Received: September 25, 2023; Published: October 20, 2023
*Corresponding author: Schlieper Jörg, Private Practice Oral and Maxillofacial Surgery, Germany. ORCID: https://orcid.org/0000-0003-2181-0435
Background: In addition to the assisted ventilation method (PAP) for the therapy of OSA, the mandibular
advancement device (MAD) has been available since 1984 by Meier-Ewert et al. as an alternative treatment
method in the dental field. Since 01.01.2022, it can be prescribed at the expense of the statutory health insurance
in Germany. It is not possible to ensure the quality and safety of the treatment procedures MAD (TPMAD) simply
by following the medical device-independent recommendations and guidance and treatment guidelines. Due to
different designs, a product-related assessment procedure with declaration of conformity (MDRC) is additionally
required for the manufacturing and treatment process in accordance with MDR (EU Regulation 2017/745) on
medical devices regarding quality (performance) and safety, as well as the maintenance of a quality management
system oriented towards ISO 13485. To date, the literature lacks information on the methodology of TPMAD
from the MDRC of a medical product (MP). The aim of this work is their first and exemplary description.
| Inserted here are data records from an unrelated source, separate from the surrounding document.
import Summits.QuantumFields.BalabanUV.T4Continuum.Support.NE7TensionPairing
import Summits.QuantumFields.BalabanUV.T4Continuum.Support.NE3PureGaugeFirstVariation
import Summits.QuantumFields.BalabanUV.T4Continuum.Support.NE3HilbertSchmidtTorus

/-!
# NE7ExactCurrent — THE EXACT FIRST-VARIATION FUNCTIONAL `τ = dAction U · (period window)` OF THE PERIODIC WILSON ACTION: linear in the direction,
# EXACTLY zero on pure gauge directions (the tree's `dAction_gaugeDir`), `12·#Plane·a²·‖ψ‖_{ℓ¹}`-close to the tension pairing (gen 62's
# `NE7TensionPairing`), and packaged as a continuous linear functional on the Hilbert–Schmidt torus 1-forms — the `τ` of (E3″)
# (`NE7TensionKernelCoercivity.normSq_le_of_exact_annihilator`)

Cell `pub-balaban`, rung (B)+1 sub-cell t4, lineage `b2b-balaban-t4-ne7-p1`, generation 62 (CRUX PROVER NE7 #1, ruling e34b3e0c (2)); hunt (h7)
«ENERGY ROAD», memo v2 §6 (`t4/b2b-balaban-t4-ne7-p1-g62/HUNT-H7-ENERGY-ROAD-v2.md`).  WHY.  Step (E3) needs a functional that annihilates the tangent
directions of the constrained minimiser AND the gauge modes EXACTLY (then it annihilates `ker S` of the straight average, v1.2 §4 of
`NE7TensionKernelCoercivity`, and the exact-current form v1.3 §5 applies with NO θ-budget); the tension pairing `⟨frame U ψ, T⟩` does both only up to
`O(a²)‖ψ‖_{ℓ¹}`.  The EXACT object is the tree's first variation `NE3HessForm.dAction U ψ W = −Σ_{p∈W} Re tr((d_Uψ)(p)·U(∂p))∕n`:
* §1 `dAction_add`, `dAction_smul` (linearity in `ψ`; `curl_add`, `Ad_real_smul`), `hasDerivAt_fineAction_vary_dAction` (`dAction` IS the derivative at
  `s = 0` of `s ↦ fineAction (vary U ψ s) W`; the tree's `hasDerivAt_fineAction_vary_at`);
* §2 **`dAction_sub_tension_pairing_le`**: `|dAction U ψ (plaqsOf (periodBox P)) − Σ_x Σ_ν hsR (frame U ψ x ν) (T_ν(x))| ≤ 12·#Plane·a²·dirL1 ψ (periodBox P)`
  (gen 62's `firstVariation_sub_tension_pairing_le` with `D := dAction`); §3 `isSkewDir_gaugeDir`, and — the tree's `NE3PureGaugeFirstVariation.dAction_gaugeDir`
  BY NAME (`dAction U (gaugeDir U ζ) W = 0` for EVERY window, exact) — **`tension_pairing_gaugeDir_le`**: the tension is `a²`-orthogonal to every periodic
  pure gauge direction;
* §4 ON THE TORUS 1-FORMS `NE3HilbertSchmidtTorus.Form d n P`: **`exists_exactCurrent`** (`∃ τ : Form d n P →L[ℝ] ℝ, τ b = dAction U (extF P b) W`; no def),
  `dirL1_extF_le` (`dirL1 (extF P b) (periodBox P) ≤ √(d·P^d·card n)·‖b‖`: Cauchy–Schwarz and `‖X‖² ≤ card n·nhsNormSq X`), and
  **`exactCurrent_sub_tension_pairing_le`**: for every such `τ` and every `b` with skew `extF P b`,
  `|τ b − Σ_x Σ_ν hsR (frame U (extF P b) x ν) (T_ν(x))| ≤ 12·#Plane(d)·a²·√(d·P^d·card n)·‖b‖` — hypothesis `hτT` of
  `NE7TensionKernelCoercivity.tension_energy_le_of_exact_annihilator` with `θ₀ = 12·#Plane·a²·√(d·P^d·card n)` (on the skew forms), and
  `exactCurrent_resF_gaugeDir` (`τ (resF P (gaugeDir U ζ)) = 0` for periodic `ζ`).
What remains for (E3″) after this file: `τ = 0` on the tangent directions is `critical_of_interior_isMinimiser` (file `NE7MinimiserTensionPairing`, via
`hasDerivAt_fineAction_vary_dAction` and uniqueness of derivatives — stated here as `dAction_eq_zero_of_critical`); the model facts `Q = S + DΛ` and gauge
covariance for the honest linearised average (the tree's `NE3TangentCovariantStructure.cpush_gaugeDir`, one step); (α_S), (β_S); (8).
HONEST FRAMING (page 1): [folklore] bookkeeping at ONE configuration; nothing about minimisers is proved here beyond re-assembly; NE7, NE3 NOT PRINTED in
[Balaban1984PropagatorsI]–[Balaban1989LargeFieldII] and NOT PROVED; FIXED FINITE torus, rung (B)+1; continuum YM on T⁴ ⇐ BetaPertH ∧ nine spine estimates
(0/9 proved); BetaPertH ⇐ (D1) ∧ (D4) ∧ CAP+tail; G-an2-4 gates asym, D1 and NE2/3/4; NOT infinite volume, NOT mass gap, NOT Clay.  0 def, 0 sorry.
-/

set_option autoImplicit false

open scoped BigOperators Matrix Matrix.Norms.L2Operator Topology InnerProductSpace
open NormedSpace Finset

namespace Summit.QuantumFields.BalabanUV.T4Continuum.NE7ExactCurrent

open Literature.MathematicalPhysics.QuantumFieldTheory.Balaban1983to89
open B7Prop1Explicit B7Prop2Explicit MatrixLog UnitaryModel MatrixNorms
open T4AveragingDeficitWall hiding Site Plane Plaq Bond
open T4AveragingDeficitWallBoundary (periodBox IsPeriodicCfg card_periodBox)
open AveragingDeficitTransport (Ad_mem_skewAdjoint)
open AveragingDeficitNearIdentity (Ad_real_smul)
open AveragingDeficitPeriodicCounting (IsPeriodicDir)
open NE3HessShapes (plaqsOf)
open NE3HessForm (dAction hasDerivAt_fineAction_vary_at)
open NE3PureGaugeFirstVariation (dAction_gaugeDir curl_add)
open BlockAveragePushDirGauge (gaugeDir isPeriodicDir_gaugeDir)
open NE3CovariantCalculus (hsR cDstar)
open NE3CovariantWeitzenbock (frame)
open NE3HilbertSchmidtTorus
open NE7TensionPairing (firstVariation_sub_tension_pairing_le)

noncomputable section

variable {d : ℕ} {n : Type*} [Fintype n] [DecidableEq n]

/-! ## §1 `dAction` is linear in the direction and IS the first variation -/

/-- The dressed curl is `ℝ`-homogeneous in the direction field. [folklore] -/
theorem curl_smul (V : Site d → Fin d → (Matrix n n ℂ)ˣ) (t : ℝ) (X : Site d → Fin d → Matrix n n ℂ) (p : T4AveragingDeficitWall.Plaq d) :
    curl V (t • X) p = t • curl V X p := by
  show curlAt V (t • X) p.1 p.2.1.1 p.2.1.2 = t • curlAt V X p.1 p.2.1.1 p.2.1.2
  simp only [curlAt, Pi.smul_apply, Ad_real_smul, smul_add, smul_sub]

/-- `dAction` is additive in the direction. [folklore] -/
theorem dAction_add (V : Site d → Fin d → (Matrix n n ℂ)ˣ) (X Y : Site d → Fin d → Matrix n n ℂ) (W : Finset (T4AveragingDeficitWall.Plaq d)) :
    dAction V (X + Y) W = dAction V X W + dAction V Y W := by
  unfold dAction
  rw [← neg_add, ← Finset.sum_add_distrib]
  congr 1
  refine Finset.sum_congr rfl fun p _ => ?_
  rw [curl_add, add_mul, ← nReTrL_apply, map_add, nReTrL_apply, nReTrL_apply]

/-- `dAction` is `ℝ`-homogeneous in the direction. [folklore] -/
theorem dAction_smul (V : Site d → Fin d → (Matrix n n ℂ)ˣ) (t : ℝ) (X : Site d → Fin d → Matrix n n ℂ) (W : Finset (T4AveragingDeficitWall.Plaq d)) :
    dAction V (t • X) W = t * dAction V X W := by
  unfold dAction
  rw [mul_neg, Finset.mul_sum]
  congr 1
  refine Finset.sum_congr rfl fun p _ => ?_
  rw [curl_smul, smul_mul_assoc, ← nReTrL_apply, map_smul, nReTrL_apply, smul_eq_mul]

/-- **`dAction U ψ W` IS THE FIRST VARIATION at `s = 0`** of `s ↦ fineAction (vary U ψ s) W` (the tree's `hasDerivAt_fineAction_vary_at` at `s = 0`). [folklore] -/
theorem hasDerivAt_fineAction_vary_dAction (V : Site d → Fin d → (Matrix n n ℂ)ˣ) (X : Site d → Fin d → Matrix n n ℂ)
    (W : Finset (T4AveragingDeficitWall.Plaq d)) :
    HasDerivAt (fun s : ℝ => fineAction (vary V X s) W) (dAction V X W) 0 := by
  simpa using hasDerivAt_fineAction_vary_at V X W 0

/-- Conversely, CRITICALITY along `ψ` (`HasDerivAt … 0 0`, the shape of `NE7MinimiserTensionPairing.critical_of_interior_isMinimiser`) says `dAction = 0`
(uniqueness of derivatives). [folklore] -/
theorem dAction_eq_zero_of_critical {V : Site d → Fin d → (Matrix n n ℂ)ˣ} {X : Site d → Fin d → Matrix n n ℂ}
    {W : Finset (T4AveragingDeficitWall.Plaq d)} (h : HasDerivAt (fun s : ℝ => fineAction (vary V X s) W) 0 0) : dAction V X W = 0 :=
  (hasDerivAt_fineAction_vary_dAction V X W).unique h

/-! ## §2 `dAction` against the tension pairing -/

section Pairing

variable {U : Site d → Fin d → (Matrix n n ℂ)ˣ} {B : Site d → Fin d → Fin d → Matrix n n ℂ} {ψ : Site d → Fin d → Matrix n n ℂ}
Method: The following methodology was chosen for the TPMAD in the MDRC of the MP F-UPS®:
• The Vector Diagram “Risk Profile” (RP) as a diagnostic tool for dental risk assessment.
• The 3D Bite Fork “JS-Gauge®” (Unique Device Identification, UDI 4260731570017T) (JG) as the bite fork for the registration of the start protrusion position (SPP).
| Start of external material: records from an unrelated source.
/-- Change of variables `k ↦ k ∘ σ` in a cube integral `∫ F dP_d`.
[cite: FitznerVanDerHofstad2016NoBLE, §5.1.1 (5.2)–(5.5)] -/
theorem integral_comp_perm_P {E : Type*} [NormedAddCommGroup E] [NormedSpace ℝ E]
    (σ : Equiv.Perm (Fin d)) (F : (Fin d → ℝ) → E) :
    ∫ k, F (k ∘ σ) ∂P d = ∫ k, F k ∂P d := by
  have h := measurePreserving_piCongrLeft (fun _ : Fin d => μI) σ.symm
  have happ : ∀ k, (MeasurableEquiv.piCongrLeft (fun _ : Fin d => ℝ) σ.symm) k = k ∘ σ := by
    intro k
    funext i
    simp [MeasurableEquiv.piCongrLeft, Equiv.piCongrLeft_apply_eq_cast]
  have h2 := h.integral_comp' F
  simp_rw [happ] at h2
  exact h2

/-! ### Twisted moments: weight side and node side -/

/-- **`Tw^{w∘(·∘σ)}_n(x;β) = Tw^{w}_n(x;β)`**: a coordinate permutation of the weight does not change
the twisted moment. [cite: FitznerVanDerHofstad2016NoBLE, (3.34)–(3.36) p. 1071] -/
theorem srwTwist_weight_comp_perm {n : ℕ} (σ : Equiv.Perm (Fin d)) (w : (Fin d → ℝ) → ℝ)
    (x : Fin d → ℤ) (β : ℝ) :
    srwTwist d n (fun k => w (k ∘ σ)) x β = srwTwist d n w x β := by
  unfold srwTwist
  congr 1
  have h := integral_comp_perm_P σ (fun k => (w k * Real.cos (β * DhatSym d x k)) * Chat d 1 k ^ n)
  simp only [DhatSym_comp_perm, Chat_comp_perm] at h
  exact h
import Summits.Ventures.Crystal3D.Bulk.CapBoxSproc
import Summits.Ventures.Crystal3D.Bulk.CapX2Poly3
import Summits.Ventures.Crystal3D.Bulk.CapX2DataW06225X2
import HarnessLib

/-!
# X2 certificate `certW06225` (level `-0.6225`): compiled check `checkII_13lo_100_W06225`

Venture `Crystal3D` (cell `pub-crystal3d`, phase 2; seat typer-bulk). One of the Boolean evaluations behind
`CapX2.noHole_06225` (`CapX2BoxW06225.lean`): the S-procedure tensor-Bernstein check `Bern.checkPos3S`
(`CapBoxSproc.lean`, soundness on the standard axioms) of the negated, padded (II) tensor `-(P+λ)` (degree `28`) on the sub-box
`u ∈ [-173/800, 19/100]`, `v ∈ [3/5, 4/5]`, `t ∈ [-1, -5/8]`, evaluated by `native_decide` (compiled code trusted — the
class of the tree's `KissingSearch` parts). One compiled search per file keeps each gate elaboration under its
wall. HONEST FRAMING: a computation; its meaning is given by `Bern.nonneg_of_checkPos3S`.
-/

namespace Summit.Ventures.Crystal3D.CapX2

/-- The check evaluates to `true`. [folklore] -/
theorem checkII_13lo_100_W06225 :
    CapCut.Bern.checkPos3S (CapCut.Bern.pad3 28 (scale3 (-1) (pairPolyZ certW06225 lamW06225))) 28
      (-173 / 800) (19 / 100) (3 / 5) (4 / 5) (-1) (-5 / 8) 80 40 64 = true := by
  native_decide

end Summit.Ventures.Crystal3D.CapX2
• The MAD “F-UPS®” (UDI 426073157F-UPS3C) (F) for the therapy of OSA.
• The Vector Diagram “Performance Monitor” (PM) as an evaluation tool for assessing effectiveness
Results: This paper is the first to provide a contribution to the TPMAD methodology from the MDRC of an MP. The methodical individual steps with the RP, JG, F and PM map the complete TPMAD in a MDR compliant fashion. Through the standardization of the methodology, the assurance of quality and safety can be implemented effectively, efficiently and satisfactorily MDR compliant.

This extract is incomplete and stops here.